L’empoisonneuse de Clary
(Affaire Octavie Lecompte)
Lorsque l’on commence sa généalogie, on ne s’attend pas à avoir certaines surprises…
On trouve toutes sortes de
situations familiales et professionnelles chez nos ancêtres, et l’on peut
s’adonner parfois à quelques rêveries en pensant qu’un jour, l’on trouvera un
illustre personnage.
Mais les actes nous ramènent tout de suite à la réalité, nos ascendants sont des
gens tout ce qu’il y a de plus simple, confrontés à ce qu’il y a de plus
basique : survivre et faire vivre sa famille ; et certains écrits nous
rapportent des situations dramatiques.
Lorsque j’ai commencé ma généalogie, j’ai trouvé des brasseurs, des laboureurs,
des bergers, des ménagers. Point de Maréchal de France, ou autre personnage
s’étant distingué au cours d’une grande bataille, encore moins de Prince.
Les recherches généalogiques sur Clary étant ce quelles sont du fait des destructions de la Première Guerre Mondiale, j’ai été obligé - afin d’avancer dans celles-ci - d’élargir aux collatéraux et au-delà, afin de trouver, parfois, l’élément manquant.
Au cours des lectures des
registres et des documents des Archives j’ai appris que mes ancêtres, loin
d’être des saints, se laissaient aller quelquefois, après s’être adonnés à la
boisson, à des gestes peu glorieux comme admonester leurs compagnons de
beuverie, et participer à des batailles rangées, se faisant ainsi remarquer par
la maréchaussée.
Les hommes faisaient aussi valoir toute leur puissance envers la gente féminine,
et montraient bien qui étaient les seuls maîtres de la maison (après Dieu et le
Seigneur de la région).
Quand ils disaient non, il n’y avait pas à y revenir.

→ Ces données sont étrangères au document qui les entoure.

import Summits.RiemannHypothesis.RiemannHypothesis.Theorems.MotivicDoorDecreeOrderOne
import HarnessLib

/-!
# `N` off `u = 1` is the positive measure `Σ_n Λ(n) n^{-1/2} δ_n + w(log u) dlog u`; the `½ log` law

Connes–Consani motivic door, cc-3 gen 17, part 2 (RH-free; no zero of `ζ` enters; primes only
through the finite window sums of the explicit `N`-formula).  Framing: lottery ticket at the motivic
door; RH probability negligible; consolation prizes are real: a new semi-local Weil-positivity
theorem, or a located gap in the Connes–Consani programme, plus the ff-door theorem.  VERDICT
(standing): `Nonempty ArithmeticWeilSurface` is a restatement of RH in structure clothing, not a
different-looking hypothesis.

PRINTED (Connes, Essay, arXiv:1509.05576 p. 14 l. 45–49, eq. (27)): "`N(u) = dφ(u)/du + κ(u)`,
`φ(u) := Σ_{n<u} n Λ(n)`, where `κ(u)` is the distribution which appears in the explicit formula"
— atoms at the prime powers plus the archimedean distribution; p. 15 l. 44–47:
"`N(1) ∼ −½ E log E`".

PROVED here (additive side `u = e^t`, `N = ccN` on `toMul κ`, unitary normalisation `n^{-1/2}`;
`w = weilArchDensity = e^{t/2}/(2 sinh t)`):
* `ccN_toMul_eq_sum_add_integral`: on the hyperplane `κ(0) = 0` of real Weil tests,
  `N(toMul κ) = Σ_{log n<2a} Λ(n) n^{-1/2} κ(log n) + ∫₀^∞ w κ` — a positive (non-finite) measure,
  integrating `κ` because `κ` vanishes at `0` to first order; `sum_vonMangoldt_mul_le_ccN_toMul`,
  `integral_weilArchDensity_mul_le_ccN_toMul`: each side is dominated by `N` for `κ ≥ 0`;
* `abs_ccN_toMul_sub_vonMangoldt_le`: THE ATOM AT `u = n` HAS MASS `Λ(n) n^{-1/2}`:
  `|N(toMul κ) − Λ(n) n^{-1/2}| ≤ 2ε·w(log n − ε)` for `0 ≤ κ ≤ 1` with `κ(log n) = 1` living in
  `|t − log n| < ε ≤ log(1 + 1/n)` (no other `log m` there: `oo_nat_eq_of_abs_log_sub_lt`);
* `exists_ccN_toMul_ge_one_of_pos`: tests `0 ≤ κ ≤ ε` off `(0, log 2)` with `N(toMul κ) ≥ 1`;
* `exists_tendsto_ccN_toMul_div_log`: for the plateau family `κ_δ` of
  `MotivicDoorDecreeOrderOne`, `N(toMul κ_δ)/log(1/δ) → ½` as `δ → 0⁺` — the same `½` as in
  `−½ E log E`.
-/

noncomputable section

set_option linter.dupNamespace false

open Complex Set MeasureTheory Filter Topology Literature.NumberTheory.LFunctions
open Literature.NumberTheory.ConnesConsani2019
open Summit.RiemannHypothesis.RiemannHypothesis.Theorems.MotivicDoor.ArchLogLaplacian
open scoped Real ComplexConjugate ArithmeticFunction.vonMangoldt

namespace Summit.RiemannHypothesis.RiemannHypothesis.Theorems.MotivicDoor.ConnesConsani

variable {κ : ℝ → ℝ}

/-! ## 1. On the hyperplane `κ(0) = 0`, `N` is the measure `Σ Λ(n) n^{-1/2} δ_{log n} + w dt` -/

/-- **`N` is a positive measure on `{κ(0) = 0}`.**  For a real Weil test `κ` with `κ(0) = 0`
vanishing on `[2a, ∞)`:
`N(toMul κ) = Σ_{log n < 2a} Λ(n) n^{-1/2} κ(log n) + ∫₀^∞ w(t) κ(t) dt` — the Dirac masses at the
prime powers plus the archimedean density; `w κ` is integrable at `0⁺` because `κ` vanishes there
to first order.  PROVED. -/
theorem ccN_toMul_eq_sum_add_integral (hκ : IsWeilTest fun t ↦ (κ t : ℂ)) (hκ0 : κ 0 = 0) {a : ℝ}
    (hκa : ∀ t, 2 * a ≤ t → κ t = 0) :
    ccN (toMul κ) = (∑ n ∈ weilPrimeIndex a, (Λ n : ℝ) / Real.sqrt n * κ (Real.log n)) +
      ∫ t in Ioi (0 : ℝ), weilArchDensity t * κ t := by
  have h := two_mul_ccN_toMul_eq_markov hκ hκa
  have hI : ∫ t in Ioi (0 : ℝ), weilArchDensity t * (κ 0 - κ t) =
      -∫ t in Ioi (0 : ℝ), weilArchDensity t * κ t := by
    rw [← integral_neg]
    exact setIntegral_congr_fun measurableSet_Ioi fun t _ ↦ by rw [hκ0]; ring
  have hS : ∑ n ∈ weilPrimeIndex a, (Λ n : ℝ) / Real.sqrt n * (κ 0 - κ (Real.log n)) =
      -∑ n ∈ weilPrimeIndex a, (Λ n : ℝ) / Real.sqrt n * κ (Real.log n) := by
    rw [← Finset.sum_neg_distrib]
    exact Finset.sum_congr rfl fun n _ ↦ by rw [hκ0]; ring
  rw [hI, hS, hκ0, mul_zero] at h
  linarith

/-- The prime side is dominated: `κ ≥ 0`, `κ(0) = 0` ⇒
`Σ_{log n < 2a} Λ(n) n^{-1/2} κ(log n) ≤ N(toMul κ)`.  PROVED. -/
theorem sum_vonMangoldt_mul_le_ccN_toMul (hκ : IsWeilTest fun t ↦ (κ t : ℂ)) (hnn : ∀ t, 0 ≤ κ t)
    (hκ0 : κ 0 = 0) {a : ℝ} (hκa : ∀ t, 2 * a ≤ t → κ t = 0) :
    ∑ n ∈ weilPrimeIndex a, (Λ n : ℝ) / Real.sqrt n * κ (Real.log n) ≤ ccN (toMul κ) := by
  rw [ccN_toMul_eq_sum_add_integral hκ hκ0 hκa]
  have hI : 0 ≤ ∫ t in Ioi (0 : ℝ), weilArchDensity t * κ t :=
    setIntegral_nonneg measurableSet_Ioi fun t ht ↦ mul_nonneg (weilArchDensity_pos ht).le (hnn t)
  linarith

/-- The archimedean side is dominated: `κ ≥ 0`, `κ(0) = 0` ⇒ `∫₀^∞ w κ ≤ N(toMul κ)`.  PROVED. -/
theorem integral_weilArchDensity_mul_le_ccN_toMul (hκ : IsWeilTest fun t ↦ (κ t : ℂ))
    (hnn : ∀ t, 0 ≤ κ t) (hκ0 : κ 0 = 0) :
    ∫ t in Ioi (0 : ℝ), weilArchDensity t * κ t ≤ ccN (toMul κ) := by
  obtain ⟨R, hR0, hR⟩ := exists_eq_zero_of_lt_abs_of_isWeilTest hκ
  have ha : ∀ t, 2 * ((R + 1) / 2) ≤ t → κ t = 0 := fun t ht ↦
    hR t (by rw [abs_of_nonneg (by linarith)]; linarith)
  have hP : 0 ≤ ∑ n ∈ weilPrimeIndex ((R + 1) / 2), (Λ n : ℝ) / Real.sqrt n * κ (Real.log n) :=
    Finset.sum_nonneg fun n _ ↦ mul_nonneg
      (div_nonneg ArithmeticFunction.vonMangoldt_nonneg (Real.sqrt_nonneg _)) (hnn _)
  rw [ccN_toMul_eq_sum_add_integral hκ hκ0 ha]
  linarith

/-! ## 2. Arbitrarily small tests with `N ≥ 1`; the `½ log(1/δ)` limit law -/

/-- **Arbitrarily small tests with `N ≥ 1`.**  For every `ε > 0` there is a real Weil test
`0 ≤ κ ≤ ε` vanishing off `(0, log 2)` with `N(toMul κ) ≥ 1`.  PROVED. -/
theorem exists_ccN_toMul_ge_one_of_pos {ε : ℝ} (hε : 0 < ε) :
    ∃ κ : ℝ → ℝ, IsWeilTest (fun t ↦ (κ t : ℂ)) ∧ (∀ t, 0 ≤ κ t ∧ κ t ≤ ε) ∧
      (∀ t ∉ Ioo 0 (Real.log 2), κ t = 0) ∧ 1 ≤ ccN (toMul κ) := by
  obtain ⟨κ, hκ, h01, hs, hN⟩ := exists_ccN_toMul_ge (1 / ε)
  refine ⟨fun t ↦ ε * κ t, ?_, fun t ↦ ⟨mul_nonneg hε.le (h01 t).1, ?_⟩, fun t ht ↦ ?_, ?_⟩
  · simpa only [Complex.ofReal_mul] using hκ.const_mul (ε : ℂ)
  · calc ε * κ t ≤ ε * 1 := mul_le_mul_of_nonneg_left (h01 t).2 hε.le
      _ = ε := mul_one _
  · show ε * κ t = 0
    rw [hs t ht, mul_zero]
  · rw [ccN_toMul_const_mul]
    calc (1 : ℝ) = ε * (1 / ε) := by field_simp
      _ ≤ ε * ccN (toMul κ) := mul_le_mul_of_nonneg_left hN hε.le

/-- **The `½ log(1/δ)` law.**  There is a family of real Weil tests `κ_δ` (`0 < δ ≤ (log 2)/4`:
the plateau bumps, values in `[0, 1]`, `= 1` on `[δ, δ + (log 2)/4]`, `= 0` off
`(δ/2, 3δ/2 + (log 2)/4) ⊂ (0, log 2)`) with `N(toMul κ_δ) / log(1/δ) → ½` as `δ → 0⁺`:
the mass of `N` on `(u, 2)` is `∼ ½ log(1/(u − 1))`.  PROVED. -/
theorem exists_tendsto_ccN_toMul_div_log :
    ∃ κ : ℝ → ℝ → ℝ, (∀ δ, 0 < δ → δ ≤ Real.log 2 / 4 →
      IsWeilTest (fun t ↦ (κ δ t : ℂ)) ∧ (∀ t, 0 ≤ κ δ t ∧ κ δ t ≤ 1) ∧
        (∀ t ≤ δ / 2, κ δ t = 0) ∧ (∀ t, 3 * δ / 2 + Real.log 2 / 4 ≤ t → κ δ t = 0) ∧
        (∀ t ∈ Icc δ (δ + Real.log 2 / 4), κ δ t = 1) ∧
        |ccN (toMul (κ δ)) - 1 / 2 * Real.log (1 / δ)| ≤ 3) ∧
      Tendsto (fun δ ↦ ccN (toMul (κ δ)) / Real.log (1 / δ)) (𝓝[>] 0) (𝓝 (1 / 2)) := by
  have hex : ∀ δ : ℝ, ∃ k : ℝ → ℝ, 0 < δ → δ ≤ Real.log 2 / 4 →
      IsWeilTest (fun t ↦ (k t : ℂ)) ∧ (∀ t, 0 ≤ k t ∧ k t ≤ 1) ∧
        (∀ t ≤ δ / 2, k t = 0) ∧ (∀ t, 3 * δ / 2 + Real.log 2 / 4 ≤ t → k t = 0) ∧
        (∀ t ∈ Icc δ (δ + Real.log 2 / 4), k t = 1) ∧
        |ccN (toMul k) - 1 / 2 * Real.log (1 / δ)| ≤ 3 := by
    intro δ
    by_cases hδ : 0 < δ ∧ δ ≤ Real.log 2 / 4
    · obtain ⟨k, hk⟩ := exists_abs_ccN_toMul_sub_half_log_le hδ.1 hδ.2
      exact ⟨k, fun _ _ ↦ hk⟩
    · exact ⟨fun _ ↦ 0, fun h1 h2 ↦ (hδ ⟨h1, h2⟩).elim⟩
  choose κ hκ using hex
  refine ⟨κ, hκ, ?_⟩
  have hL : 0 < Real.log 2 := Real.log_pos one_lt_two
  have hlog : Tendsto (fun δ : ℝ ↦ Real.log (1 / δ)) (𝓝[>] 0) atTop := by
    have h := Real.tendsto_log_nhdsGT_zero
    refine (tendsto_neg_atBot_atTop.comp h).congr' ?_
    filter_upwards [self_mem_nhdsWithin] with δ (hδ : 0 < δ)
    rw [Function.comp_apply, one_div, Real.log_inv]
  have hsmall : Tendsto (fun δ : ℝ ↦ 3 / Real.log (1 / δ)) (𝓝[>] 0) (𝓝 0) :=
    tendsto_const_nhds.div_atTop hlog
  have hev : ∀ᶠ δ in 𝓝[>] (0 : ℝ),
      |ccN (toMul (κ δ)) / Real.log (1 / δ) - 1 / 2| ≤ 3 / Real.log (1 / δ) := by
    filter_upwards [self_mem_nhdsWithin, hlog.eventually_gt_atTop 0,
      mem_nhdsWithin_of_mem_nhds (Iic_mem_nhds (show (0 : ℝ) < Real.log 2 / 4 by positivity))]
      with δ (hδ : 0 < δ) hpos (hle : δ ≤ Real.log 2 / 4)
    have hb := (hκ δ hδ hle).2.2.2.2.2
    rw [div_sub' (ne_of_gt hpos), abs_div, abs_of_pos hpos, div_le_div_iff_of_pos_right hpos]
    simpa [mul_comm] using hb
  have h0 : Tendsto (fun δ ↦ ccN (toMul (κ δ)) / Real.log (1 / δ) - 1 / 2) (𝓝[>] 0) (𝓝 0) :=
    squeeze_zero_norm' (by simpa only [Real.norm_eq_abs] using hev) hsmall
  have h1 := h0.add_const (1 / 2)
  simp only [sub_add_cancel, zero_add] at h1
  exact h1

/-! ## 3. The atoms of `N` at the prime powers -/

/-- Integers `m, n ≥ 1` with `|log m − log n| < log(1 + 1/n)` are equal.  PROVED. -/
private theorem oo_nat_eq_of_abs_log_sub_lt {m n : ℕ} (hm : 0 < m) (hn : 0 < n)
    (h : |Real.log m - Real.log n| < Real.log (1 + 1 / n)) : m = n := by
  have hm' : (0 : ℝ) < m := by exact_mod_cast hm
  have hn' : (0 : ℝ) < n := by exact_mod_cast hn
  have e : Real.log (1 + 1 / (n : ℝ)) = Real.log ((n : ℝ) + 1) - Real.log n := by
    rw [← Real.log_div (by positivity) hn'.ne']
    congr 1
    field_simp
  rw [abs_lt, e] at h
  have h1 : (m : ℝ) < n + 1 := (Real.log_lt_log_iff hm' (by positivity)).1 (by linarith [h.2])
  have h2 : ((n : ℝ)) ^ 2 < m * (n + 1) := by
    rw [← Real.log_lt_log_iff (by positivity) (by positivity), Real.log_pow,
      Real.log_mul hm'.ne' (by positivity)]
    push_cast
    linarith [h.1]
  have h1' : m < n + 1 := by exact_mod_cast h1
  have h2' : n * n < m * (n + 1) := by
    have : ((n * n : ℕ) : ℝ) < ((m * (n + 1) : ℕ) : ℝ) := by push_cast; nlinarith [h2]
    exact_mod_cast this
  by_contra hne
  have h3 : m + 1 ≤ n := by omega
  nlinarith

/-- **The atom of `N` at `u = n` has mass `Λ(n) n^{-1/2}` (Essay (27): `N = dφ/du + κ(u)`,
`φ(u) = Σ_{n<u} n Λ(n)`; unitary normalisation).**  If a real Weil test `0 ≤ κ ≤ 1` has
`κ(log n) = 1` and vanishes where `|t − log n| ≥ ε`, `0 < ε ≤ log(1 + 1/n)`, `n ≥ 2`, then
`|N(toMul κ) − Λ(n) n^{-1/2}| ≤ 2ε · w(log n − ε)`.  PROVED. -/
theorem abs_ccN_toMul_sub_vonMangoldt_le (hκ : IsWeilTest fun t ↦ (κ t : ℂ))
    (h01 : ∀ t, 0 ≤ κ t ∧ κ t ≤ 1) {n : ℕ} (hn : 2 ≤ n) {ε : ℝ} (hε : 0 < ε)
    (hεn : ε ≤ Real.log (1 + 1 / n)) (hκ1 : κ (Real.log n) = 1)
    (hκε : ∀ t, ε ≤ |t - Real.log n| → κ t = 0) :
    |ccN (toMul κ) - Λ n / Real.sqrt n| ≤ 2 * ε * weilArchDensity (Real.log n - ε) := by
  have hn0 : (0 : ℝ) < n := by exact_mod_cast (show 0 < n by omega)
  have hn2 : (2 : ℝ) ≤ n := by exact_mod_cast hn
  have hL2 : Real.log 2 ≤ Real.log n := Real.log_le_log two_pos hn2
  have hεlt : ε < Real.log n := by
    have h32 : Real.log (1 + 1 / (n : ℝ)) ≤ Real.log (3 / 2) :=
      Real.log_le_log (by positivity) (by
        have : (1 : ℝ) / n ≤ 1 / 2 := by
          rw [div_le_div_iff_of_pos_left one_pos hn0 two_pos]; exact hn2
        linarith)
    have h32' : Real.log (3 / 2) < Real.log 2 := Real.log_lt_log (by norm_num) (by norm_num)
    linarith
  have hκ0 : κ 0 = 0 := hκε 0 (by rw [zero_sub, abs_neg, abs_of_pos (by linarith)]; linarith)
  set a := (Real.log n + ε) / 2 with ha
  have hκa : ∀ t, 2 * a ≤ t → κ t = 0 := fun t ht ↦
    hκε t (by rw [abs_of_nonneg (by linarith)]; linarith)
  rw [ccN_toMul_eq_sum_add_integral hκ hκ0 hκa]
  have hsum : ∑ m ∈ weilPrimeIndex a, (Λ m : ℝ) / Real.sqrt m * κ (Real.log m) =
      Λ n / Real.sqrt n := by
    rw [Finset.sum_eq_single n]
    · rw [hκ1, mul_one]
    · intro m _ hmn
      rcases Nat.eq_zero_or_pos m with rfl | hm
      · simp
      · by_cases hfar : ε ≤ |Real.log m - Real.log n|
        · rw [hκε _ hfar, mul_zero]
        · exact absurd (oo_nat_eq_of_abs_log_sub_lt hm (by omega)
            ((not_le.1 hfar).trans_le hεn)) hmn
    · intro hnot
      exact absurd (mem_weilPrimeIndex.2 (by rw [ha]; linarith)) hnot
  rw [hsum, add_sub_cancel_left]
  -- the archimedean part lives on `(log n − ε, log n + ε)` where `w ≤ w(log n − ε)`
  have hint := integrableOn_weilArchDensity_mul hκ hκ0
  have heq : ∫ t in Ioi (0 : ℝ), weilArchDensity t * κ t =
      ∫ t in Ioo (Real.log n - ε) (Real.log n + ε), weilArchDensity t * κ t := by
    refine setIntegral_eq_of_subset_of_forall_sdiff_eq_zero measurableSet_Ioi
      (fun t ht ↦ mem_Ioi.2 (by linarith [ht.1])) fun t ht ↦ ?_
    obtain ⟨-, ht⟩ := ht
    rw [mem_Ioo, not_and_or, not_lt, not_lt] at ht
    rw [hκε t (by rcases ht with ht | ht <;> [rw [abs_of_nonpos (by linarith)];
      rw [abs_of_nonneg (by linarith)]] <;> linarith), mul_zero]
  rw [heq]
  have hnn : 0 ≤ ∫ t in Ioo (Real.log n - ε) (Real.log n + ε), weilArchDensity t * κ t :=
    setIntegral_nonneg measurableSet_Ioo fun t ht ↦
      mul_nonneg (weilArchDensity_pos (by linarith [ht.1] : (0 : ℝ) < t)).le (h01 t).1
  rw [abs_of_nonneg hnn]
  have hbd : ∀ t ∈ Ioo (Real.log n - ε) (Real.log n + ε),
      weilArchDensity t * κ t ≤ weilArchDensity (Real.log n - ε) := fun t ht ↦ by
    have hw : weilArchDensity t ≤ weilArchDensity (Real.log n - ε) :=
      (strictAntiOn_weilArchDensity.antitoneOn (mem_Ioi.2 (by linarith))
        (mem_Ioi.2 (by linarith [ht.1])) ht.1.le)
    calc weilArchDensity t * κ t ≤ weilArchDensity t * 1 :=
        mul_le_mul_of_nonneg_left (h01 t).2 (weilArchDensity_pos (by linarith [ht.1])).le
      _ ≤ weilArchDensity (Real.log n - ε) := by rw [mul_one]; exact hw
  have h := setIntegral_mono_on (hint.mono_set fun t ht ↦ mem_Ioi.2 (by linarith [ht.1]))
    (integrableOn_const (by rw [Real.volume_Ioo]; exact ENNReal.ofReal_lt_top |>.ne))
    measurableSet_Ioo hbd
  refine h.trans (le_of_eq ?_)
  rw [setIntegral_const, Real.volume_real_Ioo_of_le (by linarith), smul_eq_mul]
  ring

end Summit.RiemannHypothesis.RiemannHypothesis.Theorems.MotivicDoor.ConnesConsani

Ce non obligera d’ailleurs, une de mes ancêtres à mener son père, après les
obligations respectueuses réglementaires, devant l’Officialité de Cambrai, afin
d’obtenir le droit de se marier avec l’homme qu’elle avait choisi.
La vie était rude, il n’y avait pas de place pour les paresseux, et chacun, tout en restant à sa place, avançait plus ou moins facilement.
J’étais loin de penser, que,
parmi toutes ces personnes rencontrées au fur et à mesure de mes recherches,
j’allais trouver un cousinage (éloigné certes, mais cousinage tout de même)
avec une double meurtrière, empoisonneuse, parricide et fratricide.
Fichtre !
Une Marie Besnard avant l’heure dans la famille ?…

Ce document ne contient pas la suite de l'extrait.